**Data records**
*** Block opens ***

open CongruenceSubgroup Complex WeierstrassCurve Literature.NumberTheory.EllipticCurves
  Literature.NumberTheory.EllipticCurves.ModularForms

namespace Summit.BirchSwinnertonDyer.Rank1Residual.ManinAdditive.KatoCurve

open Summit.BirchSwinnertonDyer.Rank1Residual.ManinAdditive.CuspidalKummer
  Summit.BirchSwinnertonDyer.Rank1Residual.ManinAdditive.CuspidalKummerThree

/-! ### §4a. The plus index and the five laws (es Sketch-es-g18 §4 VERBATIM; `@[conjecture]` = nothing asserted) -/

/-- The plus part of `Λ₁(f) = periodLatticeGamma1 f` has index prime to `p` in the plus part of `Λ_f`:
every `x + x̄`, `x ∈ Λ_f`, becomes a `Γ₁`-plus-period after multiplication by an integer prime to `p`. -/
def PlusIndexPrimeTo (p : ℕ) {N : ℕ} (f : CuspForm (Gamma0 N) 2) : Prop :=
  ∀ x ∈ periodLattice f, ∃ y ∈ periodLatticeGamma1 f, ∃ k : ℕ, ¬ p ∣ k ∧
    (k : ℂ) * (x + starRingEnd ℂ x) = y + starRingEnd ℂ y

*** Block closes ***

**Problem**
Wherever the string "NumberTheory" occurs in the listing, return the line it sits on.

**Problem solution**
open CongruenceSubgroup Complex WeierstrassCurve Literature.NumberTheory.EllipticCurves
  Literature.NumberTheory.EllipticCurves.ModularForms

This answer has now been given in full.